Huh. I've got a wristwatch which will probably run for a couple years if I don't use the light. I could probably sell it for a good price.
I've got my car key. It's got a LED; after ten years the battery must be close to dying but I think it could last for a good while more. I
could sell it, but I'd keep it. I've used it as an emergency light source at times; you can't read by it, but with decent night vision it's enough to figure out the general shape of your surroundings.
I've got some keys, papers and money. The metal stuff is cheap and fairly useless. Maybe sell the plastic cards as novelty.
I've got eyeglasses.
Must keep them and keep them intact, at least until I can afford a magical way to fix them (or, better,
remove disease - I wonder if
remove blindness works for myopia). In the right conditions, the lenses might be enough to start a fire.

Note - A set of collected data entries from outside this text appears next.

import Mathlib
import HarnessLib
import Literature.Analysis.FluidPDE.ClassicalSolution
import Literature.Analysis.FluidPDE.ClassicalSolutionRescale
import Literature.Analysis.FluidPDE.WholeSpaceIBP
import Literature.Analysis.FunctionSpaces.SobolevDomain
import Literature.Analysis.FunctionSpaces.TorusTestFunction

/-!
# Stub `stub_localL2Convergence` of the line `Sketch` (crux stmt-AnomalousDissipation-19035,
# `PointSink.SolitonTransplant`): integer-shell `L²` convergence upgrades to every fixed annulus

Registered signature (proved here, textually; `E³ = EuclideanSpace ℝ (Fin 3)`, `𝕋³ = UnitAddTorus (Fin 3)`
are the skeleton's local notations, redeclared below):
```
theorem stub_localL2Convergence :
    ∀ (Q V : E³ → E³) (lam : ℝ), 1 < lam → Continuous Q →
      AEStronglyMeasurable V volume →
      LocallyIntegrableOn (fun x => ‖V x‖ ^ 2) {x : E³ | x ≠ 0} volume →
      (∀ a : ℤ, Tendsto (fun k : ℕ =>
        ∫ x in {x : E³ | lam ^ a < ‖x‖ ∧ ‖x‖ < lam ^ (a + 1)},
          ‖(lam ^ k) ^ (2 / 3 : ℝ) • Q (lam ^ k • x) - V x‖ ^ 2) atTop (𝓝 0)) →
      ∀ a b : ℝ, 0 < a → a < b → Tendsto (fun k : ℕ =>
        ∫ x in {x : E³ | a < ‖x‖ ∧ ‖x‖ < b},
          ‖(lam ^ k) ^ (2 / 3 : ℝ) • Q (lam ^ k • x) - V x‖ ^ 2) atTop (𝓝 0)
```
Proof (pure measure theory).  Write `g_k = |(λᵏ)^{2/3} Q(λᵏ·) − V|² ≥ 0`.  Choose `m : ℕ` with
`λ^{-m} < a` and `b < λ^m` (`pow_unbounded_of_one_lt`); every `x` with `a < |x| < b` satisfies
`λⁿ ≤ |x| < λⁿ⁺¹` for some `n ∈ [-m, m)` (`exists_mem_Ico_zpow` + strict monotonicity of `n ↦ λⁿ`),
so the annulus is contained in the finite disjoint union of the open shells `{λⁿ < |x| < λⁿ⁺¹}`,
`-m ≤ n < m`, up to the Lebesgue-null union of the spheres `{|x| = λⁿ}` (`Measure.addHaar_sphere`).
Each `g_k` is integrable on every shell (the closed shell is compact and avoids `0`, `|V|²` is
integrable there by local integrability, the rescaled `Q` is continuous hence bounded, and
`|u − v|² ≤ 2|u|² + 2|v|²`), hence `0 ≤ ∫_{a<|x|<b} g_k ≤ Σ_{-m ≤ n < m} ∫_{shellₙ} g_k → 0`
(`setIntegral_mono_set`, `integral_biUnion_finset`, `tendsto_finsetSum`, `squeeze_zero`).
Pure proof file (no definitions). [folklore]
-/

-- `Summit.<Summit>.<Problem>` is the tree's mandated summit-side namespace (CONVENTIONS §2); for this
-- single-conjunct summit the two coincide, so the duplicate is deliberate.
set_option linter.dupNamespace false

noncomputable section

namespace Summit.AnomalousDissipation.AnomalousDissipation.Theorems

open MeasureTheory Filter Topology Set Metric
open scoped InnerProductSpace ContDiff Laplacian
open Literature.Analysis.FunctionSpaces Literature.Analysis.FluidPDE

/-- Physical space `ℝ³` (local notation, as in the registered skeleton). -/
local notation "E³" => EuclideanSpace ℝ (Fin 3)
/-- The flat three-torus (local notation, as in the registered skeleton). -/
local notation "𝕋³" => UnitAddTorus (Fin 3)

/-! ### Abstract squeeze over a finite almost-everywhere cover -/

/-- **Abstract squeeze.** If `A` is a.e.-contained in a finite disjoint union of measurable pieces
`S n`, `n ∈ I`, and the nonnegative densities `F k` are integrable on each piece with
`∫_{S n} F k → 0` for every `n ∈ I`, then `∫_A F k → 0`. [folklore] -/
private theorem tendsto_setIntegral_of_ae_cover {α : Type*} [MeasurableSpace α] {μ : Measure α}
    {ι : Type*} (I : Finset ι) (S : ι → Set α) (A : Set α) (F : ℕ → α → ℝ)
    (hS : ∀ n ∈ I, MeasurableSet (S n)) (hdisj : Set.Pairwise (↑I) (Function.onFun Disjoint S))
    (hA : A ≤ᵐ[μ] ⋃ n ∈ I, S n) (hF0 : ∀ k x, 0 ≤ F k x)
    (hFi : ∀ k, ∀ n ∈ I, IntegrableOn (F k) (S n) μ)
    (hlim : ∀ n ∈ I, Tendsto (fun k => ∫ x in S n, F k x ∂μ) atTop (𝓝 0)) :
    Tendsto (fun k => ∫ x in A, F k x ∂μ) atTop (𝓝 0) := by
  have hbound : ∀ k, ∫ x in A, F k x ∂μ ≤ ∑ n ∈ I, ∫ x in S n, F k x ∂μ := fun k => by
    rw [← integral_biUnion_finset I hS hdisj (hFi k)]
    exact setIntegral_mono_set (integrableOn_finset_iUnion.mpr (hFi k))
      (Eventually.of_forall fun x => hF0 k x) hA
  refine squeeze_zero (fun k => ?_) hbound ?_
  · exact integral_nonneg (hF0 k)
  · simpa using tendsto_finsetSum I hlim

/-! ### Dyadic shells of `ℝ³`: measurability, disjointness, the null spheres, the cover -/

/-- The open dyadic shell `{λⁿ < |x| < λⁿ⁺¹}` is (open, hence) measurable. [folklore] -/
private theorem measurableSet_shell (lam : ℝ) (n : ℤ) :
    MeasurableSet {x : E³ | lam ^ n < ‖x‖ ∧ ‖x‖ < lam ^ (n + 1)} :=
  ((isOpen_lt continuous_const continuous_norm).inter
    (isOpen_lt continuous_norm continuous_const)).measurableSet

/-- Distinct dyadic shells `{λⁱ < |x| < λⁱ⁺¹}`, `{λʲ < |x| < λʲ⁺¹}` (`i ≠ j`, `1 < λ`) are disjoint,
by monotonicity of `n ↦ λⁿ`. [folklore] -/
private theorem pairwise_disjoint_shell {lam : ℝ} (hlam : 1 < lam) :
    Pairwise (Function.onFun Disjoint fun n : ℤ => {x : E³ | lam ^ n < ‖x‖ ∧ ‖x‖ < lam ^ (n + 1)}) := by
  refine (pairwise_disjoint_on _).mpr fun i j hij => Set.disjoint_left.mpr fun x hxi hxj => ?_
  have h1 : lam ^ (i + 1) ≤ lam ^ j := zpow_le_zpow_right₀ hlam.le (by omega)
  exact lt_irrefl _ ((hxi.2.trans_le h1).trans hxj.1)

/-- The spheres `{|x| = λⁿ}`, `n ∈ ℤ`, form a Lebesgue-null subset of `ℝ³` (`λ ≠ 0`). [folklore] -/
private theorem volume_iUnion_sphere_zpow {lam : ℝ} (hlam : 1 < lam) :
    volume (⋃ n : ℤ, Metric.sphere (0 : E³) (lam ^ n)) = 0 :=
  measure_iUnion_null fun n =>
    Measure.addHaar_sphere_of_ne_zero volume (0 : E³) (zpow_ne_zero n (by positivity))

/-- **Cover.** For `1 < λ` and `0 < a` there is `m : ℕ` such that every point of the annulus
`{a < |x| < b}` outside the open shells `{λⁿ < |x| < λⁿ⁺¹}`, `-m ≤ n < m`, lies on one of the
spheres `{|x| = λⁿ}`, `n ∈ ℤ`. [folklore] -/
private theorem annulus_diff_shells_subset {lam a b : ℝ} (hlam : 1 < lam) (ha : 0 < a) :
    ∃ m : ℕ, {x : E³ | a < ‖x‖ ∧ ‖x‖ < b} \
        (⋃ n ∈ Finset.Ico (-(m : ℤ)) m, {x : E³ | lam ^ n < ‖x‖ ∧ ‖x‖ < lam ^ (n + 1)}) ⊆
      ⋃ n : ℤ, Metric.sphere (0 : E³) (lam ^ n) := by
  obtain ⟨m, hm⟩ := pow_unbounded_of_one_lt (max b a⁻¹) hlam
  refine ⟨m, fun x hx => ?_⟩
  obtain ⟨⟨hax, hxb⟩, hxU⟩ := hx
  obtain ⟨n, hn, hn'⟩ := exists_mem_Ico_zpow (ha.trans hax) hlam
  have hm₁ : b < lam ^ (m : ℤ) := by
    rw [zpow_natCast]
    exact (le_max_left _ _).trans_lt hm
  have hm₂ : lam ^ (-(m : ℤ)) < a := by
    rw [zpow_neg, zpow_natCast]
    exact inv_lt_of_inv_lt₀ ha ((le_max_right _ _).trans_lt hm)
  have h1 : n < m := (zpow_lt_zpow_iff_right₀ hlam).mp (hn.trans_lt (hxb.trans hm₁))
  have h2 : -(m : ℤ) < n + 1 := (zpow_lt_zpow_iff_right₀ hlam).mp (hm₂.trans (hax.trans hn'))
  rcases hn.eq_or_lt with heq | hlt
  · exact Set.mem_iUnion.mpr ⟨n, mem_sphere_zero_iff_norm.mpr heq.symm⟩
  · exact (hxU (Set.mem_iUnion₂.mpr ⟨n, Finset.mem_Ico.mpr ⟨by omega, h1⟩, hlt, hn'⟩)).elim

/-! ### Integrability of the defect density on shells -/

/-- `|u − v|² ≤ 2|u|² + 2|v|²`. [folklore] -/
private theorem norm_sub_sq_le_two_mul (u v : E³) : ‖u - v‖ ^ 2 ≤ 2 * ‖u‖ ^ 2 + 2 * ‖v‖ ^ 2 := by
  have h1 : ‖u - v‖ ^ 2 ≤ (‖u‖ + ‖v‖) ^ 2 := pow_le_pow_left₀ (norm_nonneg _) (norm_sub_le u v) 2
  nlinarith [sq_nonneg (‖u‖ - ‖v‖)]

/-- On a compact `K ⊆ ℝ³ ∖ {0}` the density `|Q' − V|²` is integrable, for `Q'` continuous, `V`
a.e.-strongly measurable with `|V|² ∈ L¹_loc(ℝ³ ∖ {0})`: it is a.e.-strongly measurable and dominated
by the integrable `2|Q'|² + 2|V|²`. [folklore] -/
private theorem integrableOn_normSq_sub {Q' V : E³ → E³} {K : Set E³} (hQ' : Continuous Q')
    (hV : AEStronglyMeasurable V volume)
    (hVloc : LocallyIntegrableOn (fun x => ‖V x‖ ^ 2) {x : E³ | x ≠ 0} volume)
    (hK : IsCompact K) (hK0 : K ⊆ {x : E³ | x ≠ 0}) :
    IntegrableOn (fun x => ‖Q' x - V x‖ ^ 2) K volume := by
  have hVK : IntegrableOn (fun x => ‖V x‖ ^ 2) K volume := hVloc.integrableOn_compact_subset hK0 hK
  have hQK : IntegrableOn (fun x => ‖Q' x‖ ^ 2) K volume :=
    (hQ'.norm.pow 2).continuousOn.integrableOn_compact hK
  have hmeas : AEStronglyMeasurable (fun x => ‖Q' x - V x‖ ^ 2) (volume.restrict K) :=
    ((continuous_norm.pow 2).comp_aestronglyMeasurable (hQ'.aestronglyMeasurable.sub hV)).restrict
  have hg : Integrable (fun x => 2 * ‖Q' x‖ ^ 2 + 2 * ‖V x‖ ^ 2) (volume.restrict K) :=
    (hQK.const_mul 2).add (hVK.const_mul 2)
  refine hg.mono' hmeas (Eventually.of_forall fun x => ?_)
  rw [Real.norm_of_nonneg (sq_nonneg _)]
  exact norm_sub_sq_le_two_mul (Q' x) (V x)

/-- The density `|Q' − V|²` of `integrableOn_normSq_sub` is integrable on every open dyadic shell
`{λⁿ < |x| < λⁿ⁺¹}` (`0 < λ`): the shell lies in the compact `closedBall 0 λⁿ⁺¹ ∖ ball 0 λⁿ ⊆ ℝ³ ∖ {0}`.
[folklore] -/
private theorem integrableOn_normSq_sub_shell {Q' V : E³ → E³} (hQ' : Continuous Q')
    (hV : AEStronglyMeasurable V volume)
    (hVloc : LocallyIntegrableOn (fun x => ‖V x‖ ^ 2) {x : E³ | x ≠ 0} volume)
    {lam : ℝ} (hlam : 0 < lam) (n : ℤ) :
    IntegrableOn (fun x => ‖Q' x - V x‖ ^ 2)
      {x : E³ | lam ^ n < ‖x‖ ∧ ‖x‖ < lam ^ (n + 1)} volume := by
  refine (integrableOn_normSq_sub hQ' hV hVloc
    ((isCompact_closedBall (0 : E³) (lam ^ (n + 1))).diff isOpen_ball) fun x hx => ?_).mono_set
    fun x hx => ⟨mem_closedBall_zero_iff.mpr hx.2.le, fun h => lt_asymm hx.1 (mem_ball_zero_iff.mp h)⟩
  have hle : lam ^ n ≤ ‖x‖ := not_lt.mp fun h => hx.2 (mem_ball_zero_iff.mpr h)
  exact norm_pos_iff.mp ((zpow_pos hlam n).trans_le hle)

/-! ### The registered stub -/

/-- **S2 `stub_localL2Convergence`.** Integer-shell convergence of the rescalings
`Q_k = (λ^k)^{2/3}Q(λ^k ·)` to `V` upgrades to `L²` convergence on every fixed annulus `a < |x| < b`
(`0 < a < b`): cover the annulus, up to the Lebesgue-null spheres `|x| = λⁿ`
(`Measure.addHaar_sphere_of_ne_zero`), by the finitely many disjoint open shells `λⁿ < |x| < λⁿ⁺¹`,
`-m ≤ n < m`, and squeeze (the integrand is nonnegative and integrable on each shell: `Q` continuous,
`V` a.e.-strongly measurable with `|V|² ∈ L¹_loc(ℝ³∖0)`). [folklore] -/
theorem stub_localL2Convergence :
    ∀ (Q V : E³ → E³) (lam : ℝ), 1 < lam → Continuous Q →
      AEStronglyMeasurable V volume →
      LocallyIntegrableOn (fun x => ‖V x‖ ^ 2) {x : E³ | x ≠ 0} volume →
      (∀ a : ℤ, Tendsto (fun k : ℕ =>
        ∫ x in {x : E³ | lam ^ a < ‖x‖ ∧ ‖x‖ < lam ^ (a + 1)},
          ‖(lam ^ k) ^ (2 / 3 : ℝ) • Q (lam ^ k • x) - V x‖ ^ 2) atTop (𝓝 0)) →
      ∀ a b : ℝ, 0 < a → a < b → Tendsto (fun k : ℕ =>
        ∫ x in {x : E³ | a < ‖x‖ ∧ ‖x‖ < b},
          ‖(lam ^ k) ^ (2 / 3 : ℝ) • Q (lam ^ k • x) - V x‖ ^ 2) atTop (𝓝 0) := by
  intro Q V lam hlam hQ hV hVloc hshell a b ha _hab
  obtain ⟨m, hm⟩ := annulus_diff_shells_subset (b := b) hlam ha
  refine tendsto_setIntegral_of_ae_cover (μ := volume) (Finset.Ico (-(m : ℤ)) m)
    (fun n : ℤ => {x : E³ | lam ^ n < ‖x‖ ∧ ‖x‖ < lam ^ (n + 1)}) {x : E³ | a < ‖x‖ ∧ ‖x‖ < b}
    (fun (k : ℕ) (x : E³) => ‖(lam ^ k) ^ (2 / 3 : ℝ) • Q (lam ^ k • x) - V x‖ ^ 2)
    (fun n _ => measurableSet_shell lam n) ((pairwise_disjoint_shell hlam).set_pairwise _)
    (ae_le_set.mpr (measure_mono_null hm (volume_iUnion_sphere_zpow hlam)))
    (fun k x => sq_nonneg _) (fun k n _ => ?_) (fun n _ => hshell n)
  have hQk : Continuous fun x : E³ => (lam ^ k) ^ (2 / 3 : ℝ) • Q (lam ^ k • x) := by fun_prop
  exact integrableOn_normSq_sub_shell hQk hV hVloc (zero_lt_one.trans hlam) n

end Summit.AnomalousDissipation.AnomalousDissipation.Theorems

end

I've got a cellphone, but the battery won't last more than a week or so, even if I make it work offline. I could probably sell it for more than the wristwatch, especially if I use the MP3 player function and camera, but then I'd have to run away very, very quickly. Those things are a power drain.
Alternatively, I'd keep the phone for later. As a computer programmer, I've got no skills at all that would be of even marginal use in a preindustrial context, save for reading and writing.
But I'd probably know much more math than anyone else in the world, and I find the idea of manipulating reality through arcane languages and mysterious devices which can cause terrible things if used by the uninitiated to be quite natural. Hopefully, that counts for something in the magic department.
At that point, chances are that I could develop a spell to recharge a cellphone, or at least make a
continual battery.
My cellphone has the complete 3.5e SRD.
Armed with a full, detailed and numerically accurate description of how everything in the multiverse works, I'd then proceed to conquer the world.